Succession planning is often a challenge for all companies, but it’s even more nuanced in family businesses—particularly founder-led ones—where you are balancing both personal and professional pressures. What are some practical steps that you’d recommend to family businesses to avoid the consequences of not being prepared?
Part of the challenge is that by definition founders are proud, and the emotions of control and how to pass the business on—or don’t—are high. But if founders don’t plan for succession, then they really lose control. I always advise owners to give this some time and thought. I also recommend bringing in an outside consultant who really understands family dynamics and won’t just approach it from a tax perspective. 

Another step is building a board that helps owners oversee the business for the next few generations. Once owners understand the value of a board of directors, they often realize that they’re not losing control of the company they built—they’re getting more control over the future of the business. 

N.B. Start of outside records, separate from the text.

import Summits.CriticalPhenomena.PercolationContinuityZ3.Theorems.PercNearOneGluingNoHeavyLowerTailSahiE3MajCertA
import Summits.CriticalPhenomena.PercolationContinuityZ3.Theorems.PercNearOneGluingNoHeavyLowerTailSahiE3MajCertAp
import Mathlib.Data.Real.Basic
import Mathlib.Tactic.Linarith
import Mathlib.Tactic.Positivity
import Mathlib.Tactic.FieldSimp
import HarnessLib
import HarnessLib.Audit

/-!
# `NoHeavyLowerTail` (crux stmt-CriticalPhenomena-4575), Sahi programme P4 (Holley / monotone coupling):
# the maj-slot certificate on the pattern `2³` — VI: regimes A and A'(k) as existence statements

Support file (cell `prim-l12`, seat P4, generation 9; `--supports stmt-CriticalPhenomena-4575`).  No named facts, no
sorries; standard axioms; pure real algebra.  The proofs are machine-found certificates: every item is closed by `linarith` from an
explicit nonnegative combination of the listed facts (an exact rational Positivstellensatz-type certificate found by linear
programming over products of the facts with nonnegative aggregate masses, verified in exact arithmetic before emission; generator
and certificates in HOME prim-l12-p4/code/gen9, memo FROM-prim-l12-p4-gen9-MAJ-SLOT-LEAN.md).

Setting (memo HOME prim-l12-p4/FROM-prim-l12-p4-gen8-PATTERN-CERTIFICATES.md §4b): the pattern `2³` of three join-primes with the
majority slot `MAJ = {ij, ik, jk, ⊤}`; for a labelling `(i, j, k)` of the atoms the eight fibre masses are `nE, ni, nj, nk, nij,
nik, njk, nT` with total `Z` (kept as a symbol; `d = nE+ni+nj+nk`, `u = nij+nik+njk+nT`, NOT normalised); the hypotheses are
consequences of log-supermodularity of the pattern measure (`…SahiE3MajPatternFacts.facts_of_pattern`); the conclusions are the
validity / up-transport / pair inequalities for retained masses `rij, rik, rjk, rT` (homogeneous of degree three) consumed by
`…SahiE3MajPattern.certificate_of_ineqs`.  Regimes: A (top full, uniform rank-2 fill), A'(k) (top full, Hall(k) tight), B1 (top
only), B2(k) (donors of k drained) — HOME memo §4b; the case analysis is `…SahiE3MajCore.exists_cert`.
-/

namespace Summit.CriticalPhenomena.PercolationContinuityZ3.Theorems.SahiE3MajCert

/-- **Regime A** (top full, uniform rank-2 fill: `r_xy = Z·n_xy·(Z − δ)`, `δ·N₂ = d·n_⊤`, `r_⊤ = Z(Z+d)n_⊤`), valid
        when `d·n_⊤ ≤ Z·N₂` and the three single-atom Hall inequalities `n_x·n_yz ≤ (d − n_x)·σ_x` hold.
        [this work] -/
theorem cert_A (nE ni nj nk nij nik njk nT Z : ℝ)
    (h_nn_E : 0 ≤ nE) (h_nn_0 : 0 ≤ ni) (h_nn_1 : 0 ≤ nj) (h_nn_2 : 0 ≤ nk) (h_nn_01 : 0 ≤ nij) (h_nn_02 : 0 ≤ nik)
    (h_nn_12 : 0 ≤ njk) (h_nn_T : 0 ≤ nT) (h_nn_Z : 0 ≤ Z) (h_sum : Z = nE + ni + nj + nk + nij + nik + njk + nT)
    (h_fkg_aa01 : (ni + nij + nik + nT) * (nj + nij + njk + nT) ≤ Z * (nij + nT))
    (h_fkg_aa02 : (ni + nij + nik + nT) * (nk + nik + njk + nT) ≤ Z * (nik + nT))
    (h_fkg_aa12 : (nj + nij + njk + nT) * (nk + nik + njk + nT) ≤ Z * (njk + nT))
    (h_fkg_AA0 : (nij + nT) * (nik + nT) ≤ Z * nT) (h_fkg_AA1 : (nij + nT) * (njk + nT) ≤ Z * nT)
    (h_fkg_AA2 : (nik + nT) * (njk + nT) ≤ Z * nT) (h_fkg_Aa01 : (nij + nT) * (nk + nik + njk + nT) ≤ Z * nT)
    (h_fkg_Aa02 : (nik + nT) * (nj + nij + njk + nT) ≤ Z * nT)
    (h_fkg_Aa12 : (njk + nT) * (ni + nij + nik + nT) ≤ Z * nT)
    (hallA_i : ni * njk ≤ ((nE + ni + nj + nk) - ni) * (nij + nik))
    (hallA_j : nj * nik ≤ ((nE + ni + nj + nk) - nj) * (nij + njk))
    (hallA_k : nk * nij ≤ ((nE + ni + nj + nk) - nk) * (nik + njk))
    (hN2le : (nE + ni + nj + nk) * nT ≤ Z * (nij + nik + njk)) (hN2pos : 0 < nij + nik + njk) :
    ∃ rij rik rjk rT : ℝ,
      0 ≤ rij ∧
      0 ≤ rik ∧
      0 ≤ rjk ∧
      0 ≤ rT ∧
      rij ≤ Z * (Z + (nE + ni + nj + nk)) * nij ∧
              rik ≤ Z * (Z + (nE + ni + nj + nk)) * nik ∧
      rjk ≤ Z * (Z + (nE + ni + nj + nk)) * njk ∧
              rT ≤ Z * (Z + (nE + ni + nj + nk)) * nT ∧
      Z * (nij + nik + njk + nT) * ni ≤
              (Z * (Z + (nE + ni + nj + nk)) * nij - rij) + (Z * (Z + (nE + ni + nj + nk)) * nik - rik) +
              (Z * (Z + (nE + ni + nj + nk)) * nT - rT) ∧
      Z * (nij + nik + njk + nT) * nj ≤
              (Z * (Z + (nE + ni + nj + nk)) * nij - rij) + (Z * (Z + (nE + ni + nj + nk)) * njk - rjk) +
              (Z * (Z + (nE + ni + nj + nk)) * nT - rT) ∧
      Z * (nij + nik + njk + nT) * nk ≤
              (Z * (Z + (nE + ni + nj + nk)) * nik - rik) + (Z * (Z + (nE + ni + nj + nk)) * njk - rjk) +
              (Z * (Z + (nE + ni + nj + nk)) * nT - rT) ∧
      rij + rik + rjk + rT = Z * Z *
              (nij + nik + njk + nT) ∧
      Z * Z * nT ≤ rT ∧
      Z * Z * (nij + nT) ≤ rij + rT ∧
      Z * Z *
              (nik + nT) ≤ rik + rT ∧
      Z * Z * (njk + nT) ≤ rjk + rT ∧
      Z * Z * (nij + nik + nT) ≤ rij +
              rik + rT ∧
      Z * Z * (nij + njk + nT) ≤ rij + rjk + rT ∧
      Z * Z * (nik + njk + nT) ≤ rik +
              rjk + rT ∧
      Z * ((nij + nT) * (nik + nT) + (nik + nT) * (nij + nT)) - (nij + nik + njk + nT) *
              (nij + nT) * (nik + nT) ≤ rT ∧
      Z * ((nij + nT) * (njk + nT) + (njk + nT) * (nij + nT)) -
              (nij + nik + njk + nT) * (nij + nT) * (njk + nT) ≤ rT ∧
      Z *
              ((nik + nT) * (njk + nT) + (njk + nT) * (nik + nT)) - (nij + nik + njk + nT) * (nik + nT) *
              (njk + nT) ≤ rT ∧
      Z * ((nij + nT) * (nik + njk + nT) + (nk + nik + njk + nT) * (nij + nT)) -
              (nij + nik + njk + nT) * (nij + nT) * (nk + nik + njk + nT) ≤ rT ∧
      Z *
              ((nik + nT) * (nij + njk + nT) + (nj + nij + njk + nT) * (nik + nT)) - (nij + nik + njk + nT) *
              (nik + nT) * (nj + nij + njk + nT) ≤ rT ∧
      Z *
              ((njk + nT) * (nij + nik + nT) + (ni + nij + nik + nT) * (njk + nT)) - (nij + nik + njk + nT) *
              (njk + nT) * (ni + nij + nik + nT) ≤ rT ∧
      Z *
              ((ni + nij + nik + nT) * (nij + nik + nT) + (ni + nij + nik + nT) * (nij + nik + nT)) -
              (nij + nik + njk + nT) * (ni + nij + nik + nT) * (ni + nij + nik + nT) ≤ rij + rik + rT ∧
      Z *
              ((nj + nij + njk + nT) * (nij + njk + nT) + (nj + nij + njk + nT) * (nij + njk + nT)) -
              (nij + nik + njk + nT) * (nj + nij + njk + nT) * (nj + nij + njk + nT) ≤ rij + rjk + rT ∧
      Z *
              ((nk + nik + njk + nT) * (nik + njk + nT) + (nk + nik + njk + nT) * (nik + njk + nT)) -
              (nij + nik + njk + nT) * (nk + nik + njk + nT) * (nk + nik + njk + nT) ≤ rik + rjk + rT ∧
      Z *
              ((ni + nij + nik + nT) * (nij + njk + nT) + (nj + nij + njk + nT) * (nij + nik + nT)) -
              (nij + nik + njk + nT) * (ni + nij + nik + nT) * (nj + nij + njk + nT) ≤ rij + rT ∧
      Z *
              ((ni + nij + nik + nT) * (nik + njk + nT) + (nk + nik + njk + nT) * (nij + nik + nT)) -
              (nij + nik + njk + nT) * (ni + nij + nik + nT) * (nk + nik + njk + nT) ≤ rik + rT ∧
      Z *
              ((nj + nij + njk + nT) * (nik + njk + nT) + (nk + nik + njk + nT) * (nij + njk + nT)) -
              (nij + nik + njk + nT) * (nj + nij + njk + nT) * (nk + nik + njk + nT) ≤ rjk + rT := by
  obtain ⟨dl, hdl, hdl0, hdl1⟩ : ∃ dl : ℝ, dl * (nij + nik + njk) = (nE + ni + nj + nk) * nT ∧ 0 ≤ dl ∧
      dl ≤ Z :=
    ⟨(nE + ni + nj + nk) * nT / (nij + nik + njk), div_mul_cancel₀ _ hN2pos.ne', div_nonneg (by positivity)
            hN2pos.le,
      (div_le_iff₀ hN2pos).2 hN2le⟩
  obtain ⟨v1, v2, v3, v4, v5, v6, v7, v8, v9, v10, v11, v12, v13, v14, v15, v16, v17, v18, v19⟩ :=
    cert_A_valid
          nE ni nj nk nij nik njk nT Z h_nn_E h_nn_0 h_nn_1 h_nn_2 h_nn_01 h_nn_02 h_nn_12 h_nn_T h_nn_Z hallA_i
          hallA_j hallA_k hN2pos dl hdl hdl0 hdl1
  obtain ⟨w1, w2, w3, w4, w5, w6⟩ :=
    cert_A_pairs nE ni nj nk nij nik njk nT Z h_nn_E h_nn_0 h_nn_1 h_nn_2
          h_nn_01 h_nn_02 h_nn_12 h_nn_T h_nn_Z h_sum h_fkg_AA0 h_fkg_AA1 h_fkg_AA2 h_fkg_Aa01 h_fkg_Aa02
          h_fkg_Aa12  
  obtain ⟨x1, x2, x3, x4, x5, x6⟩ :=
    cert_A_pairsR nE ni nj nk nij nik njk nT Z h_nn_E h_nn_0 h_nn_1 h_nn_2
          h_nn_01 h_nn_02 h_nn_12 h_nn_T h_nn_Z h_sum h_fkg_aa01 h_fkg_aa02 h_fkg_aa12 h_fkg_Aa01 h_fkg_Aa02
          hN2pos dl hdl hdl0
  exact ⟨(Z*nij*(Z - dl)), (Z*nik*(Z - dl)), (Z*njk*(Z - dl)), (Z*(Z + (nE + ni + nj + nk))*nT),
    v1, v2, v3,
          v4, v5, v6, v7, v8, v9, v10, v11, v12, v13, v14, v15, v16, v17, v18, v19, w1, w2, w3, w4, w5, w6, x1, x2,
          x3, x4, x5, x6⟩

/-- **Regime A'(k)** (top full, Hall(k) tight: `r_ij = Z·u·(Z + n_k) − Z(Z+d)·B_k`, `r_xk = Z(Z + d − θ)n_xk` with
        `θ·σ_k = u·n_k`), valid when `(d − n_k)σ_k ≤ n_k n_ij`, `d·n_⊤ ≤ Z·N₂`, `u·n_k ≤ (Z+d)σ_k`, `σ_k > 0`.
        [this work] -/
theorem cert_Ap (nE ni nj nk nij nik njk nT Z : ℝ)
    (h_nn_E : 0 ≤ nE) (h_nn_0 : 0 ≤ ni) (h_nn_1 : 0 ≤ nj) (h_nn_2 : 0 ≤ nk) (h_nn_01 : 0 ≤ nij) (h_nn_02 : 0 ≤ nik)
    (h_nn_12 : 0 ≤ njk) (h_nn_T : 0 ≤ nT) (h_nn_Z : 0 ≤ Z) (h_sum : Z = nE + ni + nj + nk + nij + nik + njk + nT)
    (h_lsm_r2 : nik * njk ≤ nk * nT) (h_fkg_aa02 : (ni + nij + nik + nT) * (nk + nik + njk + nT) ≤ Z * (nik + nT))
    (h_fkg_aa12 : (nj + nij + njk + nT) * (nk + nik + njk + nT) ≤ Z * (njk + nT))
    (h_fkg_AA0 : (nij + nT) * (nik + nT) ≤ Z * nT) (h_fkg_AA1 : (nij + nT) * (njk + nT) ≤ Z * nT)
    (h_fkg_AA2 : (nik + nT) * (njk + nT) ≤ Z * nT) (h_fkg_Aa01 : (nij + nT) * (nk + nik + njk + nT) ≤ Z * nT)
    (h_fkg_Aa02 : (nik + nT) * (nj + nij + njk + nT) ≤ Z * nT)
    (h_fkg_Aa12 : (njk + nT) * (ni + nij + nik + nT) ≤ Z * nT)
    (h_ad_2 : (nij + nik + njk + nT) * nk ≤ (nE + ni + nj + nk) * (nik + njk + nT))
    (hnA : ((nE + ni + nj + nk) - nk) * (nik + njk) ≤ nk * nij)
    (hN2 : (nE + ni + nj + nk) * nT ≤ Z * (nij + nik + njk))
    (hlamle : (nij + nik + njk + nT) * nk ≤ (Z + (nE + ni + nj + nk)) * (nik + njk)) (hsig : 0 < nik + njk) :
    ∃ rij rik rjk rT : ℝ,
      0 ≤ rij ∧
      0 ≤ rik ∧
      0 ≤ rjk ∧
      0 ≤ rT ∧
      rij ≤ Z * (Z + (nE + ni + nj + nk)) * nij ∧
              rik ≤ Z * (Z + (nE + ni + nj + nk)) * nik ∧
      rjk ≤ Z * (Z + (nE + ni + nj + nk)) * njk ∧
              rT ≤ Z * (Z + (nE + ni + nj + nk)) * nT ∧
      Z * (nij + nik + njk + nT) * ni ≤
              (Z * (Z + (nE + ni + nj + nk)) * nij - rij) + (Z * (Z + (nE + ni + nj + nk)) * nik - rik) +
              (Z * (Z + (nE + ni + nj + nk)) * nT - rT) ∧
      Z * (nij + nik + njk + nT) * nj ≤
              (Z * (Z + (nE + ni + nj + nk)) * nij - rij) + (Z * (Z + (nE + ni + nj + nk)) * njk - rjk) +
              (Z * (Z + (nE + ni + nj + nk)) * nT - rT) ∧
      Z * (nij + nik + njk + nT) * nk ≤
              (Z * (Z + (nE + ni + nj + nk)) * nik - rik) + (Z * (Z + (nE + ni + nj + nk)) * njk - rjk) +
              (Z * (Z + (nE + ni + nj + nk)) * nT - rT) ∧
      rij + rik + rjk + rT = Z * Z *
              (nij + nik + njk + nT) ∧
      Z * Z * nT ≤ rT ∧
      Z * Z * (nij + nT) ≤ rij + rT ∧
      Z * Z *
              (nik + nT) ≤ rik + rT ∧
      Z * Z * (njk + nT) ≤ rjk + rT ∧
      Z * Z * (nij + nik + nT) ≤ rij +
              rik + rT ∧
      Z * Z * (nij + njk + nT) ≤ rij + rjk + rT ∧
      Z * Z * (nik + njk + nT) ≤ rik +
              rjk + rT ∧
      Z * ((nij + nT) * (nik + nT) + (nik + nT) * (nij + nT)) - (nij + nik + njk + nT) *
              (nij + nT) * (nik + nT) ≤ rT ∧
      Z * ((nij + nT) * (njk + nT) + (njk + nT) * (nij + nT)) -
              (nij + nik + njk + nT) * (nij + nT) * (njk + nT) ≤ rT ∧
      Z *
              ((nik + nT) * (njk + nT) + (njk + nT) * (nik + nT)) - (nij + nik + njk + nT) * (nik + nT) *
              (njk + nT) ≤ rT ∧
      Z * ((nij + nT) * (nik + njk + nT) + (nk + nik + njk + nT) * (nij + nT)) -
              (nij + nik + njk + nT) * (nij + nT) * (nk + nik + njk + nT) ≤ rT ∧
      Z *
              ((nik + nT) * (nij + njk + nT) + (nj + nij + njk + nT) * (nik + nT)) - (nij + nik + njk + nT) *
              (nik + nT) * (nj + nij + njk + nT) ≤ rT ∧
      Z *
              ((njk + nT) * (nij + nik + nT) + (ni + nij + nik + nT) * (njk + nT)) - (nij + nik + njk + nT) *
              (njk + nT) * (ni + nij + nik + nT) ≤ rT ∧
      Z *
              ((ni + nij + nik + nT) * (nij + nik + nT) + (ni + nij + nik + nT) * (nij + nik + nT)) -
              (nij + nik + njk + nT) * (ni + nij + nik + nT) * (ni + nij + nik + nT) ≤ rij + rik + rT ∧
      Z *
              ((nj + nij + njk + nT) * (nij + njk + nT) + (nj + nij + njk + nT) * (nij + njk + nT)) -
              (nij + nik + njk + nT) * (nj + nij + njk + nT) * (nj + nij + njk + nT) ≤ rij + rjk + rT ∧
      Z *
              ((nk + nik + njk + nT) * (nik + njk + nT) + (nk + nik + njk + nT) * (nik + njk + nT)) -
              (nij + nik + njk + nT) * (nk + nik + njk + nT) * (nk + nik + njk + nT) ≤ rik + rjk + rT ∧
      Z *
              ((ni + nij + nik + nT) * (nij + njk + nT) + (nj + nij + njk + nT) * (nij + nik + nT)) -
              (nij + nik + njk + nT) * (ni + nij + nik + nT) * (nj + nij + njk + nT) ≤ rij + rT ∧
      Z *
              ((ni + nij + nik + nT) * (nik + njk + nT) + (nk + nik + njk + nT) * (nij + nik + nT)) -
              (nij + nik + njk + nT) * (ni + nij + nik + nT) * (nk + nik + njk + nT) ≤ rik + rT ∧
      Z *
              ((nj + nij + njk + nT) * (nik + njk + nT) + (nk + nik + njk + nT) * (nij + njk + nT)) -
              (nij + nik + njk + nT) * (nj + nij + njk + nT) * (nk + nik + njk + nT) ≤ rjk + rT := by
  obtain ⟨th, hth, hth0, hth1⟩ : ∃ th : ℝ, th * (nik + njk) = (nij + nik + njk + nT) * nk ∧ 0 ≤ th ∧
      th ≤ Z + (nE + ni + nj + nk) :=
    ⟨(nij + nik + njk + nT) * nk / (nik + njk), div_mul_cancel₀ _ hsig.ne', div_nonneg (by positivity) hsig.le,
      (div_le_iff₀ hsig).2 hlamle⟩
  have hN2pos : 0 < nij + nik + njk := by linarith [hsig, h_nn_01]
  obtain ⟨v1, v2, v3, v4, v5, v6, v7, v8, v9, v10, v11, v12, v13, v14, v15, v16, v17, v18, v19⟩ :=
          cert_Ap_valid nE ni nj nk nij nik njk nT Z h_nn_E h_nn_0 h_nn_1 h_nn_2 h_nn_01 h_nn_02 h_nn_12 h_nn_T
          h_nn_Z h_ad_2 hnA hN2 hN2pos hsig th hth hth0 hth1
  obtain ⟨w1, w2, w3, w4, w5, w6⟩ :=
    cert_Ap_pairs nE ni nj nk nij nik njk nT Z h_nn_E h_nn_0 h_nn_1 h_nn_2
          h_nn_01 h_nn_02 h_nn_12 h_nn_T h_nn_Z h_sum h_fkg_AA0 h_fkg_AA1 h_fkg_AA2 h_fkg_Aa01 h_fkg_Aa02
          h_fkg_Aa12  
  obtain ⟨x1, x2, x3, x4, x5, x6⟩ :=
    cert_Ap_pairsR nE ni nj nk nij nik njk nT Z h_nn_E h_nn_0 h_nn_1 h_nn_2
          h_nn_01 h_nn_02 h_nn_12 h_nn_T h_nn_Z h_sum h_lsm_r2 h_fkg_aa02 h_fkg_aa12 h_ad_2 hnA hsig th hth
  exact ⟨(Z*(nij + nik + njk + nT)*(Z + nk) - Z*(Z + (nE + ni + nj + nk))*(nik + njk + nT)),
          (Z*(Z + (nE + ni + nj + nk) - th)*nik), (Z*(Z + (nE + ni + nj + nk) - th)*njk),
          (Z*(Z + (nE + ni + nj + nk))*nT),
    v1, v2, v3, v4, v5, v6, v7, v8, v9, v10, v11, v12, v13, v14, v15,
          v16, v17, v18, v19, w1, w2, w3, w4, w5, w6, x1, x2, x3, x4, x5, x6⟩

end Summit.CriticalPhenomena.PercolationContinuityZ3.Theorems.SahiE3MajCert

You’ve had an extensive board career—how have you seen the conversation about diversity, equity and inclusion evolve on boards?
When I started my board service 30 years ago there was no diversity—you were the only and lonely voice at the table. I would often get ignored or trivialized, so I didn’t enjoy it. I didn’t understand the dynamics. Boards, in general, didn’t have diversity of thought and many members were friends of the CEO. 

Fast forward to today, boards have become aware that diversity of thought is important to the future of the company and see it as a strategic imperative. Now there is sometimes some pushback, but I see more women at the board table and more age and racial and ethnic diversity have also been added to the board. One of the boards I serve on now is very mission-based and also has a lot of diversity in its membership. There is often a lot of tension in our discussions, but it ultimately leads us to better outcomes and helps the business evolve. 

Representation seems to be improving—our Global Board Diversity Tracker has historically shown boards are diversifying. But what does that mean for inclusion and how do you view the role of the chair or lead director in creating and maintaining an inclusive board culture? 
Board leaders need very high emotional intelligence. The best chairs and lead directors take a pause, listen, understand what’s happening, and make sure quiet voices are heard. They notice that someone may be frowning a little and ask them to share their opinion or ask if they have a concern. And if that person isn’t listened to, a good chair or lead director comes back to what that board member said and raises it again—this is a real-time inclusionary practice of reading the room. 

What are you reading that isn’t business-related? 
I was reading a book last night during a flight—The Creative Act: A Way of Being by Rick Rubin. What I am taking away from it is that it’s about living life more intentionally and being more aware of the things that bring joy to both myself and others. While I was on that flight, I was looking out the window at the Rocky Mountains thinking about how often I fly back and forth across the country, and I don’t even notice their beauty. When you make the time and space, creativity comes through.